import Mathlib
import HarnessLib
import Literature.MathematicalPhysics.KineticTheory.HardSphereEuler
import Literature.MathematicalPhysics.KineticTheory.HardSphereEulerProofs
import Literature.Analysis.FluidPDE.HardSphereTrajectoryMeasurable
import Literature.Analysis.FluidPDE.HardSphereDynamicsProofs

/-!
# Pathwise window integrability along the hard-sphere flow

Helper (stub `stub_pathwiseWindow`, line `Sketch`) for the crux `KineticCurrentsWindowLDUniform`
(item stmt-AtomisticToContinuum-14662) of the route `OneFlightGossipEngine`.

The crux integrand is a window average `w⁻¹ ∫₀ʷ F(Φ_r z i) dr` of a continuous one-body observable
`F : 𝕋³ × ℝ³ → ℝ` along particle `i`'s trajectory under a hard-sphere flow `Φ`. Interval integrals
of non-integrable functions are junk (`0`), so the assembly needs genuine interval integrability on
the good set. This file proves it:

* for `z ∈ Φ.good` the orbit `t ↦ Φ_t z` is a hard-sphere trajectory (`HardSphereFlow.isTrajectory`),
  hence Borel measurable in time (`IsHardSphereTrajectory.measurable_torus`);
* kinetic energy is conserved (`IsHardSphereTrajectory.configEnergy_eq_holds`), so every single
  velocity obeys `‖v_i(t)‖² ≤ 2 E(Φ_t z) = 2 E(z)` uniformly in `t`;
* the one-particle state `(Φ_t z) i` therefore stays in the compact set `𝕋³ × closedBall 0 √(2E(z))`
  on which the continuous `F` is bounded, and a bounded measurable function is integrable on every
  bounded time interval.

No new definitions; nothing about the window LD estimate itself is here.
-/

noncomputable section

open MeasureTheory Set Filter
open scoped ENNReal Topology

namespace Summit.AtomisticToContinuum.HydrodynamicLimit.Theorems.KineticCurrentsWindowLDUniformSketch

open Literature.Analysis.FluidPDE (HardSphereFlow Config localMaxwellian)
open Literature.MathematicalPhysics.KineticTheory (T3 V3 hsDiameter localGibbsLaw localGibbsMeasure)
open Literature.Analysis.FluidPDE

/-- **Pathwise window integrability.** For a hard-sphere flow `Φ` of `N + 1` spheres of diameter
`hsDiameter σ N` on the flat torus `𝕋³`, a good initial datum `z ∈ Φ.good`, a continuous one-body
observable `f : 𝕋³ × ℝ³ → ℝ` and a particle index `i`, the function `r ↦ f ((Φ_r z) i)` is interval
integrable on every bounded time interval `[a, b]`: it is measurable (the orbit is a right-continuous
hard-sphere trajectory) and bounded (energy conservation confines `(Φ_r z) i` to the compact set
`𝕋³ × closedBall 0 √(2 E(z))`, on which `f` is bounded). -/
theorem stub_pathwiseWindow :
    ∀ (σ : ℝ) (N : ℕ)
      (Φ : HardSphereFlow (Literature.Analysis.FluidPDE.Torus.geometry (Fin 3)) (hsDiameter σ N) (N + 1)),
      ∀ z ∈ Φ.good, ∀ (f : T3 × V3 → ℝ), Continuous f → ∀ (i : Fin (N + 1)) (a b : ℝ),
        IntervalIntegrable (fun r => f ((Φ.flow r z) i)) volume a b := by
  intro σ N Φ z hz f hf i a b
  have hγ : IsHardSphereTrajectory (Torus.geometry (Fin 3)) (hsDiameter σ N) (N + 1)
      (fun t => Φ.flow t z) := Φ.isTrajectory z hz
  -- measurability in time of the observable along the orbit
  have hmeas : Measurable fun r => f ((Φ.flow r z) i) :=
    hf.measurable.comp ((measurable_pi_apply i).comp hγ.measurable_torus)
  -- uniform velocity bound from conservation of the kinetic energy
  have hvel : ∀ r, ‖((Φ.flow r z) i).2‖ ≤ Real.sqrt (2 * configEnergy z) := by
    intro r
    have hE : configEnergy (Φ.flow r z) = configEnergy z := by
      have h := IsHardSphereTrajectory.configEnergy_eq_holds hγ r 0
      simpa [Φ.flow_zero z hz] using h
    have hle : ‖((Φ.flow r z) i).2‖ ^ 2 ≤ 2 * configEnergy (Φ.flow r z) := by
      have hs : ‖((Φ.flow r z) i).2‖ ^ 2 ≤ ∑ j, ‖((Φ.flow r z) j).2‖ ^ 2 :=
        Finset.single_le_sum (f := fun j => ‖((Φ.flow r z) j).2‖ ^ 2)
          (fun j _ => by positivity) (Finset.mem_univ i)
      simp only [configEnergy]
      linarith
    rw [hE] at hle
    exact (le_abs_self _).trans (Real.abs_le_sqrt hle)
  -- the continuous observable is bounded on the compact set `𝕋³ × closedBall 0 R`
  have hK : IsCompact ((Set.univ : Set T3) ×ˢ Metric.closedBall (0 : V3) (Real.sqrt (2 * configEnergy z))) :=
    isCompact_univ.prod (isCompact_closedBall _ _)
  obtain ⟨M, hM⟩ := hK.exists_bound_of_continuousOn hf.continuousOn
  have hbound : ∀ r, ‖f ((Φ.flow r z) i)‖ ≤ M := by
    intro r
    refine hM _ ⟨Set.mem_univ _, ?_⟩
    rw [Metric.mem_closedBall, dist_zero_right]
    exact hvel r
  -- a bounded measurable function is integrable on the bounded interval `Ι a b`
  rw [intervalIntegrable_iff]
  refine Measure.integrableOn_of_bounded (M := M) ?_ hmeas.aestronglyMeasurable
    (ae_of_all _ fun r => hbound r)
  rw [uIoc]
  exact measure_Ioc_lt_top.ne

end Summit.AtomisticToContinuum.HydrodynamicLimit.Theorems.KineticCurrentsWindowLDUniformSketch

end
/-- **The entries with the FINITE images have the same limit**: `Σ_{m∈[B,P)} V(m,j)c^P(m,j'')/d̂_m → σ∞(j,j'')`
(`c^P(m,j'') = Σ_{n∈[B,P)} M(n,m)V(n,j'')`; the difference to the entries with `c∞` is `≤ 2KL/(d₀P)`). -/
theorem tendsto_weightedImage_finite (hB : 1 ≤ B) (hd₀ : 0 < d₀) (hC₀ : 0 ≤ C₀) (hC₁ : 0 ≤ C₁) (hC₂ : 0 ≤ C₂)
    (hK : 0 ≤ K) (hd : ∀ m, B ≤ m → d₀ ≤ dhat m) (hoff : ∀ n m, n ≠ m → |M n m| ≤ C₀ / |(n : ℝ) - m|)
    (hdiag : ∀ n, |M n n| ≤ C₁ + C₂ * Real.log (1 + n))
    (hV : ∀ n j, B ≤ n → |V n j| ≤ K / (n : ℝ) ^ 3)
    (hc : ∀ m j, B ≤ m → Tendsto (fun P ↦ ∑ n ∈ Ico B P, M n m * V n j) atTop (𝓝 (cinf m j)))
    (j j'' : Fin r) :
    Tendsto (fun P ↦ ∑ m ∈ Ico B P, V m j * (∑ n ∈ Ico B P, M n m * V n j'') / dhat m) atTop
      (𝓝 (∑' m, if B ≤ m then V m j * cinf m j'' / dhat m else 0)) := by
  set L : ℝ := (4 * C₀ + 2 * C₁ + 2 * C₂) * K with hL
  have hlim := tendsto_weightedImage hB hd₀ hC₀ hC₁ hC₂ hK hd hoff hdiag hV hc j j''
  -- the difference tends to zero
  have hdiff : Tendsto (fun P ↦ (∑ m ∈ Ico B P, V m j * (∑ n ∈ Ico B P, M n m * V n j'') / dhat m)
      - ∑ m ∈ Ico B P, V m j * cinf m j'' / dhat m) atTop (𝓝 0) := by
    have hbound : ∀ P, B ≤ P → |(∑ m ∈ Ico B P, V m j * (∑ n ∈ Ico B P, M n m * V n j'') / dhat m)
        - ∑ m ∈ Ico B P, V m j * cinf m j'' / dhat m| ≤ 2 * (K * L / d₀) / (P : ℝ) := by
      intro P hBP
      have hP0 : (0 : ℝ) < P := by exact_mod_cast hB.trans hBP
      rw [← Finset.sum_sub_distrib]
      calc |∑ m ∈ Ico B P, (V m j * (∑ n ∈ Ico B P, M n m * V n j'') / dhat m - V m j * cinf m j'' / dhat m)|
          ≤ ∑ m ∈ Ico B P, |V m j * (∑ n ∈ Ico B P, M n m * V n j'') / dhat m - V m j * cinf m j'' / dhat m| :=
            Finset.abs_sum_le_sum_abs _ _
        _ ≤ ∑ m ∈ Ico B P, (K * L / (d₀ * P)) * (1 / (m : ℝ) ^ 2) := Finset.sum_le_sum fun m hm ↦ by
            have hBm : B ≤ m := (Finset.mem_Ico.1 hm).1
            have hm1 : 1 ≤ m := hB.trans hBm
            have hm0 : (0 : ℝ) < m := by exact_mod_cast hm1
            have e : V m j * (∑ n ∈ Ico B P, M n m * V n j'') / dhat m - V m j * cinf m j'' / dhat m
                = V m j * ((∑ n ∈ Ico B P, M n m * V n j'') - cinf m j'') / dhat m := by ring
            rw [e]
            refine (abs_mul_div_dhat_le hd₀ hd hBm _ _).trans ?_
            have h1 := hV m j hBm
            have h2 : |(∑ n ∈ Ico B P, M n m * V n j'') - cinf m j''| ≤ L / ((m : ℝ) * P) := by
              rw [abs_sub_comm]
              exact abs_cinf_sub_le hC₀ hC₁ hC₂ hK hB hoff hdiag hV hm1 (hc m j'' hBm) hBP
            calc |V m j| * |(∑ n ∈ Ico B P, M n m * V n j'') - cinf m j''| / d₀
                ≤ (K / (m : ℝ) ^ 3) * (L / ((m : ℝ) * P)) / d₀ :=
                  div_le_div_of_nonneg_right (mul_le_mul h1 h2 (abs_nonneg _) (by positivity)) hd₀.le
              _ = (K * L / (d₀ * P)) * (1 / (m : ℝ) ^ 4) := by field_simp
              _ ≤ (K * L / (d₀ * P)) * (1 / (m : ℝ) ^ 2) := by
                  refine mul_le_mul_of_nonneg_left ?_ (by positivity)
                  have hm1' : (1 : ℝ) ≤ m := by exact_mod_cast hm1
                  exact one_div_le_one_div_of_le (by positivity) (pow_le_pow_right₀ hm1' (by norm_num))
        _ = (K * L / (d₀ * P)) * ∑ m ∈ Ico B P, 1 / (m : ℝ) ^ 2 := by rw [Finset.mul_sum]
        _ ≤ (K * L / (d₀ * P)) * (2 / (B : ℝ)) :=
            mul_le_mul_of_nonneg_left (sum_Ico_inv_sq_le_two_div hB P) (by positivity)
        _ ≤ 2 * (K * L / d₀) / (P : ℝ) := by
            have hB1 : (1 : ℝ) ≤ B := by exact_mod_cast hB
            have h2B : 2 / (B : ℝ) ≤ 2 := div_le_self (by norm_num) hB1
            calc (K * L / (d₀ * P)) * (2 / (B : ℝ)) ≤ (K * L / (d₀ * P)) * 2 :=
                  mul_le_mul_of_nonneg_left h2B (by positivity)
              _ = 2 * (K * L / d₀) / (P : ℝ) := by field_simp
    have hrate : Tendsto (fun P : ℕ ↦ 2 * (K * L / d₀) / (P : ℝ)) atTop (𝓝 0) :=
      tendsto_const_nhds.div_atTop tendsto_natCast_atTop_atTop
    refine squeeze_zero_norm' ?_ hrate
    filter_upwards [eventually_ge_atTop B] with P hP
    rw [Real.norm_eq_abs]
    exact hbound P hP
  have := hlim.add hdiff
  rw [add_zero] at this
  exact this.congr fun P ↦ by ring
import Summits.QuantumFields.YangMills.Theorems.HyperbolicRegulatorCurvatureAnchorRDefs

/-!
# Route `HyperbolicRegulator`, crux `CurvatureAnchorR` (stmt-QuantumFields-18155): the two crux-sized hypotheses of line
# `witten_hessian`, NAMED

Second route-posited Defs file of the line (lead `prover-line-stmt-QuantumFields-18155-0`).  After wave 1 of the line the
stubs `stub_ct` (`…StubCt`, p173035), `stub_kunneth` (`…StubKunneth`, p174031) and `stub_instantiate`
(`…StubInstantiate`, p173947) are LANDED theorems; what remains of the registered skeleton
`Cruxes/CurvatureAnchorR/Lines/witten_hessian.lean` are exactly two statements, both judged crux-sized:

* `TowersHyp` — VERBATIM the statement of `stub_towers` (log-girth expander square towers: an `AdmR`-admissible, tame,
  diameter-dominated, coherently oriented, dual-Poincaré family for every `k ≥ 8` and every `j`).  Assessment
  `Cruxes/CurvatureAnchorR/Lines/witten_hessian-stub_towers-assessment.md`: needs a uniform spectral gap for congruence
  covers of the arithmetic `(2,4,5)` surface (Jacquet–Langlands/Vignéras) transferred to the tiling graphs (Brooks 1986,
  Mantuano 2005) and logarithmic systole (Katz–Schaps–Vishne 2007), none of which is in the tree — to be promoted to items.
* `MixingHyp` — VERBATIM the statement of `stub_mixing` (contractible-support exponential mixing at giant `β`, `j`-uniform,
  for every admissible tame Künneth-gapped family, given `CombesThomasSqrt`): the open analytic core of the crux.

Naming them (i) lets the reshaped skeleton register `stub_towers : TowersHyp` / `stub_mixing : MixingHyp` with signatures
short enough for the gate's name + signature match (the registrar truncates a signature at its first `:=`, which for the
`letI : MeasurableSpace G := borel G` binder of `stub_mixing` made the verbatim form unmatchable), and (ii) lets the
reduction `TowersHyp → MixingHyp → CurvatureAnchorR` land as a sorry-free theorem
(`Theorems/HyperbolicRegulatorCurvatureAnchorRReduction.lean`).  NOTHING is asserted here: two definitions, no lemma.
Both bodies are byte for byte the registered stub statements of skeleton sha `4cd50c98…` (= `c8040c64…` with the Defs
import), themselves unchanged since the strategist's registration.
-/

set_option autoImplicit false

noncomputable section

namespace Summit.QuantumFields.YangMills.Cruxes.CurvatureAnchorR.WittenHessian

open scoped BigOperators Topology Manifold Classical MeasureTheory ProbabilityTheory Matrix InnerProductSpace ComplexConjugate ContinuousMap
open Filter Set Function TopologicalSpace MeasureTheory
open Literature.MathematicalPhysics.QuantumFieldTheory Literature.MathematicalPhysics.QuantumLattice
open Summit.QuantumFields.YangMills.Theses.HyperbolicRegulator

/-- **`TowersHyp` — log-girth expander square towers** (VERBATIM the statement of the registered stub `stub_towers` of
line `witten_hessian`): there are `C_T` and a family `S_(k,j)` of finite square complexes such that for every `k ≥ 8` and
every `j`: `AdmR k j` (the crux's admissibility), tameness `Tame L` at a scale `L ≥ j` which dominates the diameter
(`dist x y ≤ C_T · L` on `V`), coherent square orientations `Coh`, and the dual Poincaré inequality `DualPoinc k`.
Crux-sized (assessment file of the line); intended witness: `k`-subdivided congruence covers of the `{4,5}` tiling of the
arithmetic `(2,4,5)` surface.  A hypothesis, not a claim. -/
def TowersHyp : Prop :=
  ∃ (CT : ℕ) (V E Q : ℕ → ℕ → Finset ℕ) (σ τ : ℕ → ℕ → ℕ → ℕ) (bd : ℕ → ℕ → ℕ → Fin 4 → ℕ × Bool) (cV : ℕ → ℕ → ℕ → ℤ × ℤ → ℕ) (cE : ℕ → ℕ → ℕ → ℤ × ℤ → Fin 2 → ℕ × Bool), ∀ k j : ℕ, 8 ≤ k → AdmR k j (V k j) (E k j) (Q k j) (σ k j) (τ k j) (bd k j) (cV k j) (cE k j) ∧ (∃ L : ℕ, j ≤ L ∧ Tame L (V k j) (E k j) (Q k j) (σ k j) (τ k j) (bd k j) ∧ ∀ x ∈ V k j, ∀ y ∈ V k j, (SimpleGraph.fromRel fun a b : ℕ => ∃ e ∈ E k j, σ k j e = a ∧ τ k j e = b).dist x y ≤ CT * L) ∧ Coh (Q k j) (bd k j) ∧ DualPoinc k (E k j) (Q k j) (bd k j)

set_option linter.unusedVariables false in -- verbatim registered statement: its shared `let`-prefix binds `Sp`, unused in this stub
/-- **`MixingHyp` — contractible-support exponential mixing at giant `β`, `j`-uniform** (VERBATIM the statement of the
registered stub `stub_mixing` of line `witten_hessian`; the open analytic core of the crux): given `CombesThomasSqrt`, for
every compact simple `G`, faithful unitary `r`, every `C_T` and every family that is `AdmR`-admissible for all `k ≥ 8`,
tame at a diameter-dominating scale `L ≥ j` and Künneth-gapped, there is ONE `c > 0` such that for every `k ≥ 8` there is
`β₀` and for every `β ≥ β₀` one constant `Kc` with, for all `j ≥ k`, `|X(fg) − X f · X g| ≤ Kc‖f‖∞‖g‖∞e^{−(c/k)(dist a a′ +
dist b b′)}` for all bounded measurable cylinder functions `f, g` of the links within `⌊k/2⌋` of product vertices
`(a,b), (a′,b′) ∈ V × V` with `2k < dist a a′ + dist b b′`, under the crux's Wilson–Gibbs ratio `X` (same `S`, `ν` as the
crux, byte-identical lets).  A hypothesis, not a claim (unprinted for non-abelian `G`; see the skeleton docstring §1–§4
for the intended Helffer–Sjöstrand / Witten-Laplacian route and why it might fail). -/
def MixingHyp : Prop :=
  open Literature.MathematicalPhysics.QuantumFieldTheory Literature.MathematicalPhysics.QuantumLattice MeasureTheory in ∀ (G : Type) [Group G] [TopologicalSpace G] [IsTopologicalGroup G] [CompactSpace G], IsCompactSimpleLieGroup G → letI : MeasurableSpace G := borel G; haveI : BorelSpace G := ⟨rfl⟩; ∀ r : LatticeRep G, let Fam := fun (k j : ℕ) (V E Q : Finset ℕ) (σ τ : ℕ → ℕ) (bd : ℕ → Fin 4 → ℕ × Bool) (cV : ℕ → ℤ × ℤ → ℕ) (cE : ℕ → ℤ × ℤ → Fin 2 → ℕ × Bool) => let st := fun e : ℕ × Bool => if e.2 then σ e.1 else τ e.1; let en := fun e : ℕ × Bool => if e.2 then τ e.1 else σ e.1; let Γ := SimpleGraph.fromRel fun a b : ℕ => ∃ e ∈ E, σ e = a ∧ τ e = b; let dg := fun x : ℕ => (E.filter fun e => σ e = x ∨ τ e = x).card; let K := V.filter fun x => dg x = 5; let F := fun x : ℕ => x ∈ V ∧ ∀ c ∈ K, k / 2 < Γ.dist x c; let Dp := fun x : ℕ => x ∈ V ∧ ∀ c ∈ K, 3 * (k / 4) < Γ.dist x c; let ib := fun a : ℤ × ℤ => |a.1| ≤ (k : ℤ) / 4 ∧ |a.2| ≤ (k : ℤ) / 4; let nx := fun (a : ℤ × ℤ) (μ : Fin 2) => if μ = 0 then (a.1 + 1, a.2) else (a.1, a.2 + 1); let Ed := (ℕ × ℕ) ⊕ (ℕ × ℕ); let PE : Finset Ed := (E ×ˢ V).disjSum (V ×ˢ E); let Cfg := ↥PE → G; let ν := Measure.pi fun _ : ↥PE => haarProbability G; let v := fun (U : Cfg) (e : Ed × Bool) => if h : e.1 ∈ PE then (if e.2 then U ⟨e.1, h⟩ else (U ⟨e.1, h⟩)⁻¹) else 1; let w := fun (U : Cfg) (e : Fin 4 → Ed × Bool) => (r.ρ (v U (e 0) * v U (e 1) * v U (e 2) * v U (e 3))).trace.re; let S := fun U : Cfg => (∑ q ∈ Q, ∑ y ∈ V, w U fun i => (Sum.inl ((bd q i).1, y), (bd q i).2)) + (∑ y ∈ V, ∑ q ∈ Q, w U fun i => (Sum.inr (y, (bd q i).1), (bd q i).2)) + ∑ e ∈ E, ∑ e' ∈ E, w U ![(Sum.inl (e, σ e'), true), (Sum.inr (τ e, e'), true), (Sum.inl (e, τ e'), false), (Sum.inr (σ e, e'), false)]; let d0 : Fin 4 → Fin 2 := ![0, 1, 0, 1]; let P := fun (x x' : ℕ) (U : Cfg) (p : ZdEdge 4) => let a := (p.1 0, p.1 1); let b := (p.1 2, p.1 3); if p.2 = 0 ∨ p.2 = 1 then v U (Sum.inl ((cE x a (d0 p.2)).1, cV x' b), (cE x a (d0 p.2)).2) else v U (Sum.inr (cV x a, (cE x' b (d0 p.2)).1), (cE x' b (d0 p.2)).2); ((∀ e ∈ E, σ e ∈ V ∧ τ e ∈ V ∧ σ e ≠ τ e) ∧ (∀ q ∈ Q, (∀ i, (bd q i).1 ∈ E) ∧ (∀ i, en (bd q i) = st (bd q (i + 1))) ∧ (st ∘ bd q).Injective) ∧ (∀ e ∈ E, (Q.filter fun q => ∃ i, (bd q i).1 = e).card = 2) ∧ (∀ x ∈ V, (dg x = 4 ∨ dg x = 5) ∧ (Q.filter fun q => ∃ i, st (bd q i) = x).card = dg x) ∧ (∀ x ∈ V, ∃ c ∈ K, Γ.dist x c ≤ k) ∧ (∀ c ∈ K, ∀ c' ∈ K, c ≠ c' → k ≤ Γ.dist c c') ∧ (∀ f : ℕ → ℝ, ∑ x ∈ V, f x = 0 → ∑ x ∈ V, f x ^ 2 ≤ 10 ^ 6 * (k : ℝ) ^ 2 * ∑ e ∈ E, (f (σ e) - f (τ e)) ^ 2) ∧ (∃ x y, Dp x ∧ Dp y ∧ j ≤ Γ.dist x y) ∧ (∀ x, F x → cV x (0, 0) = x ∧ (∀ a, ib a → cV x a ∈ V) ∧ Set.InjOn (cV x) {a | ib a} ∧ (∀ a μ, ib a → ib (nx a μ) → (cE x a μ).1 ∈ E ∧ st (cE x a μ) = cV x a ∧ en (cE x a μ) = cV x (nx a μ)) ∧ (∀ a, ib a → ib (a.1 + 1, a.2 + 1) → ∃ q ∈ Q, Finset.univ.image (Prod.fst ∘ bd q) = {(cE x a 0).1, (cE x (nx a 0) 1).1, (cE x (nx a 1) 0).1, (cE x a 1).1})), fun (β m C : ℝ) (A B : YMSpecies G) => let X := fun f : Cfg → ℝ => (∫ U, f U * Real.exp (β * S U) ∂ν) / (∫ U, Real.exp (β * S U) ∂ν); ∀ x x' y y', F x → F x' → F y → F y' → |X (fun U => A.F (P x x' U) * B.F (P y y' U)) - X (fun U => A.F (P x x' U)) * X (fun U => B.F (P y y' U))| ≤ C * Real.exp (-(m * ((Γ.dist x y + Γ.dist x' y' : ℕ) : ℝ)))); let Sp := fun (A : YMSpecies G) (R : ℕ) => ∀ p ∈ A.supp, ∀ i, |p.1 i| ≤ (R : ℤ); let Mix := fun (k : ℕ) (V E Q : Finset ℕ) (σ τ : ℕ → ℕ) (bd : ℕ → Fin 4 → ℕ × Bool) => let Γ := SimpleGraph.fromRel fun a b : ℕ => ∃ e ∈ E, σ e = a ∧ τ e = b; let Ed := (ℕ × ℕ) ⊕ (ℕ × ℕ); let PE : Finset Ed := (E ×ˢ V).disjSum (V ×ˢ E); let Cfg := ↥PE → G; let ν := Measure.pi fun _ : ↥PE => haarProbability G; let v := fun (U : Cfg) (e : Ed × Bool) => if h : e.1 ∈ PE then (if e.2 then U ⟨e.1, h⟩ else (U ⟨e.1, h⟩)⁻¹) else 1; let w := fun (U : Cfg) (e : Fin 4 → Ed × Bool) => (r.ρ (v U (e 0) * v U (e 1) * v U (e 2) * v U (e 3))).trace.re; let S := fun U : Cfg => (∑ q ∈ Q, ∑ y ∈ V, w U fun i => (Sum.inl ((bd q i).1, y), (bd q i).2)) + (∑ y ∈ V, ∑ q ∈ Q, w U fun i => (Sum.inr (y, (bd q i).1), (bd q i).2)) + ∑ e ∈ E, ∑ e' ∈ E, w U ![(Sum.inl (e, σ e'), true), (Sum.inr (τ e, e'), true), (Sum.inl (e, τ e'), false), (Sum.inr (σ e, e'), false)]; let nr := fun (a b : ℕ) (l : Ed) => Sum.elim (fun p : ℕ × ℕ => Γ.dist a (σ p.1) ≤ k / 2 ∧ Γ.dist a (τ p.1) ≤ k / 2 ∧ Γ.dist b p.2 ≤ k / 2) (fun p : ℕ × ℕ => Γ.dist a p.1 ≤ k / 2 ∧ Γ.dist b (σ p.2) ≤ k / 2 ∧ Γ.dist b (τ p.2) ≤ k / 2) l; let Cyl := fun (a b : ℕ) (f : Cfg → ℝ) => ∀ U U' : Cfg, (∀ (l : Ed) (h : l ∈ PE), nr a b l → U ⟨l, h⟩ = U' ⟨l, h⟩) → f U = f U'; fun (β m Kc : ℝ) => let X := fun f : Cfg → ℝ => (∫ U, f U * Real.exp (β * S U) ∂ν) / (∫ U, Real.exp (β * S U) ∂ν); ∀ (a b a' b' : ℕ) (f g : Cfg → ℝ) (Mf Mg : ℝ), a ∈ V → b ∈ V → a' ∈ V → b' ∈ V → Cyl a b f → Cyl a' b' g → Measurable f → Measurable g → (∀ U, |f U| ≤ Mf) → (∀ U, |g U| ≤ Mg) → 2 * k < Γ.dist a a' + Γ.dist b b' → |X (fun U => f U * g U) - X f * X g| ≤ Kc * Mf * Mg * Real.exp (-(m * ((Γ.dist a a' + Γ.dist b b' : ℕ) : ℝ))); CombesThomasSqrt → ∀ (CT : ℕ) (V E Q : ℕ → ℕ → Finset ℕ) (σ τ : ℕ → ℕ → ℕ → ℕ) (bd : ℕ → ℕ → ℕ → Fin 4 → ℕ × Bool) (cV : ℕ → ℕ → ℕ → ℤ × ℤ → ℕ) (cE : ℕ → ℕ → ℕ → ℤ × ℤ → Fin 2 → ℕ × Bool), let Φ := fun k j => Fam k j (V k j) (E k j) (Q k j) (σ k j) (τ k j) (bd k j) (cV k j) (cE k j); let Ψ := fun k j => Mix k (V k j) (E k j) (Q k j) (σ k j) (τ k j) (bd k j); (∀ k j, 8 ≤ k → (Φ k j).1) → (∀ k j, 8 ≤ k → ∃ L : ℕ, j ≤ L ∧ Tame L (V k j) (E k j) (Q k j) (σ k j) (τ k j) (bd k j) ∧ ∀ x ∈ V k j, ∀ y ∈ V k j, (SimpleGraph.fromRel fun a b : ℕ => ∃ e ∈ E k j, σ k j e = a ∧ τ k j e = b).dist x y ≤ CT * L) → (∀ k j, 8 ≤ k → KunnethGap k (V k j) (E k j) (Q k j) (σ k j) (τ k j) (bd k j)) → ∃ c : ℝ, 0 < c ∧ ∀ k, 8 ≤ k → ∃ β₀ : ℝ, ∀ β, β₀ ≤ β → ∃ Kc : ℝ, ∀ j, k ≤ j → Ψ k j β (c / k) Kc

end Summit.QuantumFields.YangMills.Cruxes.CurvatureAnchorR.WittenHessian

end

====

- WHAT TO DO -
Look above for the line with "have hdiff : Tendsto" and the line with "((m : ℝ) * P)) / d₀". Retype those two lines and every line between them exactly, adding nothing.

- ANSWER TO THE EXERCISE -
  have hdiff : Tendsto (fun P ↦ (∑ m ∈ Ico B P, V m j * (∑ n ∈ Ico B P, M n m * V n j'') / dhat m)
      - ∑ m ∈ Ico B P, V m j * cinf m j'' / dhat m) atTop (𝓝 0) := by
    have hbound : ∀ P, B ≤ P → |(∑ m ∈ Ico B P, V m j * (∑ n ∈ Ico B P, M n m * V n j'') / dhat m)
        - ∑ m ∈ Ico B P, V m j * cinf m j'' / dhat m| ≤ 2 * (K * L / d₀) / (P : ℝ) := by
      intro P hBP
      have hP0 : (0 : ℝ) < P := by exact_mod_cast hB.trans hBP
      rw [← Finset.sum_sub_distrib]
      calc |∑ m ∈ Ico B P, (V m j * (∑ n ∈ Ico B P, M n m * V n j'') / dhat m - V m j * cinf m j'' / dhat m)|
          ≤ ∑ m ∈ Ico B P, |V m j * (∑ n ∈ Ico B P, M n m * V n j'') / dhat m - V m j * cinf m j'' / dhat m| :=
            Finset.abs_sum_le_sum_abs _ _
        _ ≤ ∑ m ∈ Ico B P, (K * L / (d₀ * P)) * (1 / (m : ℝ) ^ 2) := Finset.sum_le_sum fun m hm ↦ by
            have hBm : B ≤ m := (Finset.mem_Ico.1 hm).1
            have hm1 : 1 ≤ m := hB.trans hBm
            have hm0 : (0 : ℝ) < m := by exact_mod_cast hm1
            have e : V m j * (∑ n ∈ Ico B P, M n m * V n j'') / dhat m - V m j * cinf m j'' / dhat m
                = V m j * ((∑ n ∈ Ico B P, M n m * V n j'') - cinf m j'') / dhat m := by ring
            rw [e]
            refine (abs_mul_div_dhat_le hd₀ hd hBm _ _).trans ?_
            have h1 := hV m j hBm
            have h2 : |(∑ n ∈ Ico B P, M n m * V n j'') - cinf m j''| ≤ L / ((m : ℝ) * P) := by
              rw [abs_sub_comm]
              exact abs_cinf_sub_le hC₀ hC₁ hC₂ hK hB hoff hdiag hV hm1 (hc m j'' hBm) hBP
            calc |V m j| * |(∑ n ∈ Ico B P, M n m * V n j'') - cinf m j''| / d₀
                ≤ (K / (m : ℝ) ^ 3) * (L / ((m : ℝ) * P)) / d₀ :=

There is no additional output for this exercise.